About this exercise: Only one stretch of the listing below is wanted. Give it again exactly, from the line with "have m1' := wt_mul_of_onAxis" through the line with "e := hsign.mp hpos".

··· Source records ···

/-- **THE BOX OF A NEARBY BLOCK CENTRE**: for `z` in the `ℓ^∞`-ball of radius `m` around `x` (coarse), `boxRegion (emb z) ρ ⊆ boxRegion (emb x) (L·m + ρ)`
(fine). [cite: Balaban1987RG1, (0.1)–(0.3) pp.251–252] -/
theorem boxRegion_emb_subset {x z : Site P (j + 1)} {m ρ : ℕ}
    (hz : ∀ ν, ∃ e : ℤ, |e| ≤ (m : ℤ) ∧ z ν = x ν + (e : ZMod (P.sitesPerDir (j + 1)))) :
    boxRegion (emb z) ρ ⊆ boxRegion (emb x) (P.L * m + ρ) :=
  fun _ hq => mem_boxRegion.mpr (mem_ball_emb_of_mem_ball hz (mem_boxRegion.mp hq))

/-- **CHAINS OF BLOCK CENTRES**: every site `x` of `T^{(k)}` is the top `xs k = x` of a chain `xs i = emb (xs (i+1))` (`i < k`) down to the finest
lattice — the iterated inclusion `T^{(k)} ⊂ T^{(k−1)} ⊂ ⋯ ⊂ T^{(0)}` of [Balaban1987RG1] (0.1), carried as a family because each level has its own type.
[cite: Balaban1987RG1, (0.1) p.251] -/
theorem exists_embChain : ∀ (k : ℕ) (x : Site P k),
    ∃ xs : (i : ℕ) → Site P i, xs k = x ∧ ∀ i < k, xs i = emb (xs (i + 1))
  | 0, x => by
    refine ⟨fun i => if h : i = 0 then cast (congrArg (Site P) h.symm) x else default, ?_, fun i hi => absurd hi (Nat.not_lt_zero i)⟩
    dsimp only
    rw [dif_pos rfl, cast_eq]
  | k + 1, x => by
    obtain ⟨ys, hys, hch⟩ := exists_embChain k (emb x)
    refine ⟨fun i => if h : i = k + 1 then cast (congrArg (Site P) h.symm) x else ys i, ?_, fun i hi => ?_⟩
    · dsimp only
      rw [dif_pos rfl, cast_eq]
    · have hi1 : i ≠ k + 1 := by omega
      dsimp only
      rw [dif_neg hi1]
      by_cases hik : i = k
      · subst hik
        rw [dif_pos rfl, cast_eq]
        exact hys
      · have hi2 : i + 1 ≠ k + 1 := by omega
        rw [dif_neg hi2]
        exact hch i (by omega)
theorem lead_eq_of_gap {σ : ℝ} (hσ : σ = 1 ∨ σ = -1) {w : Poly2} {x y : ℝ} (hxy : x < y)
    (hgap : ∀ z ∈ Xc σ w, ¬ (x < z ∧ z < y)) {e e' : Expo} (he : IsUTop (dir σ x) (S1 w) e)
    (he' : IsUTop (dir σ y) (S1 w) e') : e = e' := by
  by_contra hne
  obtain ⟨μ, h1, h2, htie⟩ := exists_tie_between hσ (S1 w) hxy he he' hne
  exact hgap μ (tie_mem_Xc hσ htie) ⟨h1, h2⟩

theorem sameSign {σ : ℝ} {w : Poly2} {x y : ℝ} (hxy : x < y)
    (hgap : ∀ z ∈ Xc σ w, ¬ (x < z ∧ z < y)) {e : Expo} (heS : e ∈ S1 w)
    (hx : wt (dir σ x) e ≠ 0) (_hy : wt (dir σ y) e ≠ 0) :
    (0 < wt (dir σ x) e ↔ 0 < wt (dir σ y) e) := by
  by_cases he0 : e 0 = 0
  · -- weight is constant in the chart
    have : wt (dir σ x) e = wt (dir σ y) e := by rw [wt_dir, wt_dir, he0]; simp
    rw [this]
  · set z := -σ * ((e 1 : ℕ) : ℝ) / ((e 0 : ℕ) : ℝ) with hz
    have hzX : z ∈ Xc σ w := axis_mem_Xc heS he0
    have fx := wt_lead_factor σ x he0
    have fy := wt_lead_factor σ y he0
    have he0pos : (0 : ℝ) < ((e 0 : ℕ) : ℝ) := by
      have : 0 < e 0 := Nat.pos_of_ne_zero he0
      exact_mod_cast this
    constructor
    · intro hxpos
      -- x > z, hence y > z, hence wt_y > 0
      have hxz : z < x := by
        by_contra h; push Not at h
        have : wt (dir σ x) e ≤ 0 := by rw [fx]; exact mul_nonpos_of_nonneg_of_nonpos he0pos.le (by linarith)
        linarith
      rw [fy]; exact mul_pos he0pos (by linarith)
    · intro hypos
      have hzy : z < y := by
        by_contra h; push Not at h
        have : wt (dir σ y) e ≤ 0 := by rw [fy]; exact mul_nonpos_of_nonneg_of_nonpos he0pos.le (by linarith)
        linarith
      -- if wt_x ≤ 0 then x ≤ z, and x ≠ z... : x < z < y contradicts the gap (x = z impossible as wt_x ≠ 0)
      by_contra hxnp; push Not at hxnp
      have hxz : x < z := by
        rcases lt_trichotomy x z with h | h | h
        · exact h
        · exfalso; apply hx; rw [fx, h]; ring
        · exfalso
          have : 0 < wt (dir σ x) e := by rw [fx]; exact mul_pos he0pos (by linarith)
          linarith
      exact hgap z hzX ⟨hxz, hzy⟩

theorem wt_mul_of_onAxis (ν : Fin 2 → ℝ) {a e : Expo} (h : OnAxis a e) (i : Fin 2) :
    wt ν a * ((e i : ℕ) : ℝ) = ((a i : ℕ) : ℝ) * wt ν e := by
  unfold OnAxis at h
  have hr : ((a 0 : ℕ) : ℝ) * ((e 1 : ℕ) : ℝ) = ((a 1 : ℕ) : ℝ) * ((e 0 : ℕ) : ℝ) := by exact_mod_cast h
  unfold wt
  fin_cases i
  · simp only [Fin.zero_eta, Fin.isValue]; linear_combination (-(ν 1)) * hr
  · simp only [Fin.mk_one, Fin.isValue]; linear_combination (ν 0) * hr

theorem eq_of_onAxis_coord {a a' e : Expo} (ha : OnAxis a e) (ha' : OnAxis a' e) {i : Fin 2}
    (hei : e i ≠ 0) (hi : a i = a' i) : a = a' := by
  unfold OnAxis at ha ha'
  fin_cases i
  · -- e 0 ≠ 0, a 0 = a' 0 ⇒ a 1 e0 = a0 e1 = a'0 e1 = a'1 e0
    simp only [Fin.zero_eta, Fin.isValue] at hei hi
    refine expo_eq_of_coords hi ?_
    have h : ((a 1 : ℕ) : ℤ) * ((e 0 : ℕ) : ℤ) = ((a' 1 : ℕ) : ℤ) * ((e 0 : ℕ) : ℤ) := by
      rw [← ha, ← ha', hi]
    have he : ((e 0 : ℕ) : ℤ) ≠ 0 := by exact_mod_cast hei
    exact_mod_cast mul_right_cancel₀ he h
  · simp only [Fin.mk_one, Fin.isValue] at hei hi
    refine expo_eq_of_coords ?_ hi
    have h : ((a 0 : ℕ) : ℤ) * ((e 1 : ℕ) : ℤ) = ((a' 0 : ℕ) : ℤ) * ((e 1 : ℕ) : ℤ) := by
      rw [ha, ha', hi]
    have he : ((e 1 : ℕ) : ℤ) ≠ 0 := by exact_mod_cast hei
    exact_mod_cast mul_right_cancel₀ he h

/-- on one gap, all specials share their axis point -/
theorem axisPoint_eq {σ : ℝ} {w F : Poly2} {x y : ℝ} (hxy : x < y)
    (hgap : ∀ z ∈ Xc σ w, ¬ (x < z ∧ z < y)) {e : Expo} (hex : IsAxialLead (dir σ x) w e)
    (hey : IsAxialLead (dir σ y) w e) {a a' : Expo} (ha : OnAxis a e) (ha' : OnAxis a' e)
    (haS : a ∈ F.support) (ha'S : a' ∈ F.support)
    (hatop : ∀ r ∈ F.support, wt (dir σ x) r ≤ wt (dir σ x) a)
    (ha'top : ∀ r ∈ F.support, wt (dir σ y) r ≤ wt (dir σ y) a') : a = a' := by
  obtain ⟨heS, he0, hWx, -⟩ := hex
  obtain ⟨-, -, hWy, -⟩ := hey
  have heS1 : e ∈ S1 w := mem_S1.mpr ⟨heS, he0⟩
  have hsign := sameSign hxy hgap heS1 hWx hWy
  -- pick a coordinate i with e i ≠ 0
  have hei : ∃ i : Fin 2, e i ≠ 0 := by
    by_contra h; push Not at h
    exact he0 (expo_eq_of_coords (by simpa using h 0) (by simpa using h 1))
  obtain ⟨i, hei⟩ := hei
  have heipos : (0 : ℝ) < ((e i : ℕ) : ℝ) := by
    have : 0 < e i := Nat.pos_of_ne_zero hei; exact_mod_cast this
  have m1 := wt_mul_of_onAxis (dir σ x) ha i
  have m1' := wt_mul_of_onAxis (dir σ x) ha' i
  have m2 := wt_mul_of_onAxis (dir σ y) ha i
  have m2' := wt_mul_of_onAxis (dir σ y) ha' i
  have i1 := hatop a' ha'S   -- wt_x a' ≤ wt_x a
  have i2 := ha'top a haS    -- wt_y a ≤ wt_y a'
  -- multiply by e_i > 0:  a'_i W_x ≤ a_i W_x  and  a_i W_y ≤ a'_i W_y
  have j1 : ((a' i : ℕ) : ℝ) * wt (dir σ x) e ≤ ((a i : ℕ) : ℝ) * wt (dir σ x) e := by
    rw [← m1, ← m1']; exact mul_le_mul_of_nonneg_right i1 heipos.le
  have j2 : ((a i : ℕ) : ℝ) * wt (dir σ y) e ≤ ((a' i : ℕ) : ℝ) * wt (dir σ y) e := by
    rw [← m2, ← m2']; exact mul_le_mul_of_nonneg_right i2 heipos.le
  have hcoord : ((a i : ℕ) : ℝ) = ((a' i : ℕ) : ℝ) := by
    rcases lt_or_gt_of_ne hWx with hneg | hpos
    · have hneg' : wt (dir σ y) e < 0 := by
        rcases lt_or_gt_of_ne hWy with h | h
        · exact h
        · exact absurd (hsign.mpr h) (not_lt.mpr hneg.le)
      have k1 : ((a i : ℕ) : ℝ) ≤ ((a' i : ℕ) : ℝ) := by nlinarith
      have k2 : ((a' i : ℕ) : ℝ) ≤ ((a i : ℕ) : ℝ) := by nlinarith
      linarith
    · have hpos' : 0 < wt (dir σ y) e := hsign.mp hpos
      have k1 : ((a' i : ℕ) : ℝ) ≤ ((a i : ℕ) : ℝ) := le_of_mul_le_mul_right j1 hpos
      have k2 : ((a i : ℕ) : ℝ) ≤ ((a' i : ℕ) : ℝ) := le_of_mul_le_mul_right j2 hpos'
      linarith
  have : a i = a' i := by exact_mod_cast hcoord
  exact eq_of_onAxis_coord ha ha' hei this
import Literature.MathematicalPhysics.QuantumFieldTheory.Balaban1983to89.B9Thm311FlatPositivityZdPer

/-!
# `Balaban1983to89.B9Eq316AveragingSquaresZdPer` — [Balaban1985BackgroundPropagators] (3.16)–(3.17) AT A CURVED BACKGROUND ON THE TORUS `T_P` READ ON `ℤᵈ`:
# the composite averaging `LʲηQ_j(U₀)` is `ℂ`-LINEAR ON ALL BOND FIELDS at a class bond for `U₀` in the class (1.7) (locality + lit-balaban's `linCovIter_line`),
# so `⟨A, Q*aQ(U₀)A⟩_per = η·Σ_j w_j Σ Re τ|LʲηQ_j(U₀)A|² ≥ 0` at EVERY periodic background of the class; the curvature letter `Δ′(U₀)` VANISHES AT EVERY FLAT
# background (any holonomy); hence `⟨A, Δ_a(U₀)A⟩_per` of the genuine torus record `opsAllZdPer` = three squares + the signed curvature term, Theorem 3.11 at a
# curved `U₀` reduces to dominating that one term, and at a flat background with ARBITRARY holonomy the kernel conditions (closed ∕ Landau ∕ class averages) hold

statement-level skeleton of published theorems with citation tags; proofs where landed; nothing here is a claim about the
Yang–Mills mass gap

`[Balaban1985BackgroundPropagators]` ("B9", CMP **99** (1985) 389–434) (3.16)–(3.17) p. 393 (the averaging term `⟨A, Q*aQA⟩` as a weighted sum of `|Λ_jQ_jA|²` over the
`j`-lattices — print's weight `(Lʲη)^{d−2}` per bond; the tree's letter `QQZdP` carries [B8] (1.58)'s normalisation `w_j = wQ L η j > 0`, which is all positivity uses),
(3.10) p. 392 («Δ = D*D + Δ′», every letter of `Δ′` weighted by `Re U(∂p) − 1` or `Im U(∂p)`), (3.26) p. 395, (3.20)–(3.22) p. 394, Thm 3.11 p. 416 (*«the operators
Δ′_a, G′, (Q′G′²Q′*)⁻¹, Δ_a, G are positive definite»*).  `[Balaban1985Averaging]` ("B7", CMP **98**) p. 38 (*«Q_{j+1}(U₀) = Q(Ū₀ʲ)Q_j(U₀)»*, each factor linear),
(147) p. 40, (153) p. 41, p. 24 (locality), Prop. 1 (51) p. 26.  `[Balaban1985RegularSpaces]` ("B8") (1.7) p. 77, (1.31) p. 82, (1.56), (1.58) p. 86, p. 77 («Ω_j = T_η»).
`[Balaban1984PropagatorsI]` (1.72) p. 30.  PDF held: `paper:balaban1985-cmp99-background-propagators` pp. 392–395, 416 (via the lineage's docstrings, re-read 2026-08-28).

CITATION HEADER (lean-in-tree rule).  Cell `pub-ymgap` (YM Track A, HUMAN RULINGS D-0062 ∕ D-0149), node N06 = [B9]; seat `pub-ymgap-dag-n06-b` (g23), junction ∕ letter
lineage of J-N06→N05 and owner of the N06 object layer of the (β′-PERIODIC) road; CLAIM-3 (own take after LANDED-1 p645632 `B9Thm311FlatPositivityZdPer` and this seat's
LOCATED-SELF-8, bus 2026-08-28 16:02Z: the torus class (1.7) contains FLAT backgrounds with non-trivial holonomy, not gauge-equivalent to `1`).  WHY.  p645632 §3 stopped,
at a CURVED background, at the pairing form `Σ_j w_j Σ ⟨(𝟙_{Λ_j}LʲηQ_j(U₀)A), LʲQ_j(U₀)A⟩_τ` because the `ℂ`-homogeneity `Q_j(U₀)(iηA) = iη·Q_j(U₀)A` was in the tree only at
`U₀ = 1` (`linCovIter_one_smul_complex`, bounded fields).  §1 proves it — and full `ℂ`-linearity on ALL fields — at every `U₀` of the class (1.7), by locality (the composite at a
class bond reads only the box of the bond; clamp the background there, where lit-balaban's `B7Prop5GeneralLinear.linCovIter_line` applies).  Consequences: the averaging term of
(3.26) is a sum of squares, hence `≥ 0`, at every periodic class background (§2); with §3 (`Δ′(U₀) = 0` at every flat `U₀`) the form of the genuine record is «three squares +
one signed term» (§4), which is (i) the reduction dag-n06-w3∕-w4's curved roads perturb (only `⟨A, Δ′(U₀)A⟩_per` is signed) and (ii) the first step of Theorem 3.11 at the flat
backgrounds WITH HOLONOMY that a per-member compactness witness of `InvAtHIPer` on `T_P` needs (LOCATED-SELF-8): there the kernel conditions hold exactly as at `U₀ = 1`
(§4 ★★★), and what remains is the twisted Hodge kernel (not here).

WHAT IS PROVED (kernel, 0 sorry; theorems only (+ four private plumbing lemmas); no `def`, no `instance`, no `notation`).
* §1 (class-general, `ℤᵈ`) ★★ `linCovIter_line_of_reg17` (`LʲηQ_j(U₀)(B + tD)(c) = LʲηQ_j(U₀)B(c) + t·LʲηQ_j(U₀)D(c)` for ALL `B, D`, `t ∈ ℂ`, at a class bond `c`, `U₀`
  unitary in `Reg17 L m Ω α U₀`, `α ≤ α_Q`), ★ `linCovIter_add_of_reg17`, ★ `linCovIter_csmul_of_reg17`, ★ `clsField_eq_smul_of_reg17` (`𝟙_{Λ_j}·(−i)·LʲηQ_j(U₀)(iηA) =
  η·𝟙_{Λ_j}·LʲηQ_j(U₀)A` at every class background).
* §2 (torus) ★★★ `bondPairPer_QQZdP_eq_squares` (curved periodic `U₀` in the letter's regime: `⟨A, Q*aQ(U₀)A⟩_per = η Σ_{j≤m} w_j Σ_κ Σ_{y∈[0,P∕Lʲ)ᵈ,(y,κ)∈Λ_j}
  Re τ|LʲηQ_j(U₀)A|²`), ★★ `bondPairPer_QQZdP_nonneg`, ★★ `linCovIter_eq_zero_of_bondPairPer_QQZdP_nonpos`.
* §3 ★ `DpZd_eq_zero_of_plaqF_eq_one` (`Δ′(U₀) = 0` whenever every plaquette variable is `1`), `reg17_of_plaqF_eq_one`.
* §4 (genuine torus record `opsAllZdPer`) ★★ `bondPairPer_deltaAOf_opsAllZdPer_eq_squares` (`= Σ|D^η_{U₀}A|² + ⟨A,Δ′(U₀)A⟩_per + ‖R^per(U₀)D*A‖²_per + η Σ w_j Σ|LʲηQ_j(U₀)A|²`),
  ★★ `regularAtHPer_opsAllZdPer_of_curv_dominated` (Thm 3.11 at a curved periodic `U₀` ⟸ `−⟨A,Δ′(U₀)A⟩_per <` the three squares on `E_𝔤^per(P) ∖ 0`),
  ★★★ `kernel_conditions_per_of_flat_of_bondPairPer_nonpos` (flat `U₀` with ANY holonomy: `⟨A,Δ_a(U₀)A⟩_per ≤ 0` ⟹ covariantly closed on the cell ∧
  `R^per(U₀)D^{η*}_{U₀}A = 0` ∧ class averages of `Q_j(U₀)A` vanish on the coarse cells).

HONEST SCOPE.  (i) Algebra + locality bookkeeping; NO estimate of [B9]; Theorem 3.11 at a curved or flat-with-holonomy `U₀` is NOT proved — §4 isolates what it needs
(domination of the curvature term, resp. the twisted Hodge kernel on `T_P`); no uniformity in the member.  (ii) Count-neutral (`--supports` the K1 item of record); N05 ∕ N06
NOT discharged; K1⁹ NOT closed; counts UNMOVED; one finite `𝕋⁴` programme at fixed `ε`, Bałaban as printed; R4 closes only the conditional finite-`𝕋⁴` rung `BalabanLadder.UV`
— nothing continuum ∕ ℝ⁴ ∕ OS ∕ mass gap ∕ Clay.  Unit `pub-ymgap-dag-n06-b` (g23), 2026-08-28; NEW file importing this seat's `B9Thm311FlatPositivityZdPer` (p645632);
modifies nothing.  Net new unproved facts: 0.
-/

noncomputable section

···

The answer:
  have m1' := wt_mul_of_onAxis (dir σ x) ha' i
  have m2 := wt_mul_of_onAxis (dir σ y) ha i
  have m2' := wt_mul_of_onAxis (dir σ y) ha' i
  have i1 := hatop a' ha'S   -- wt_x a' ≤ wt_x a
  have i2 := ha'top a haS    -- wt_y a ≤ wt_y a'
  -- multiply by e_i > 0:  a'_i W_x ≤ a_i W_x  and  a_i W_y ≤ a'_i W_y
  have j1 : ((a' i : ℕ) : ℝ) * wt (dir σ x) e ≤ ((a i : ℕ) : ℝ) * wt (dir σ x) e := by
    rw [← m1, ← m1']; exact mul_le_mul_of_nonneg_right i1 heipos.le
  have j2 : ((a i : ℕ) : ℝ) * wt (dir σ y) e ≤ ((a' i : ℕ) : ℝ) * wt (dir σ y) e := by
    rw [← m2, ← m2']; exact mul_le_mul_of_nonneg_right i2 heipos.le
  have hcoord : ((a i : ℕ) : ℝ) = ((a' i : ℕ) : ℝ) := by
    rcases lt_or_gt_of_ne hWx with hneg | hpos
    · have hneg' : wt (dir σ y) e < 0 := by
        rcases lt_or_gt_of_ne hWy with h | h
        · exact h
        · exact absurd (hsign.mpr h) (not_lt.mpr hneg.le)
      have k1 : ((a i : ℕ) : ℝ) ≤ ((a' i : ℕ) : ℝ) := by nlinarith
      have k2 : ((a' i : ℕ) : ℝ) ≤ ((a i : ℕ) : ℝ) := by nlinarith
      linarith
    · have hpos' : 0 < wt (dir σ y) e := hsign.mp hpos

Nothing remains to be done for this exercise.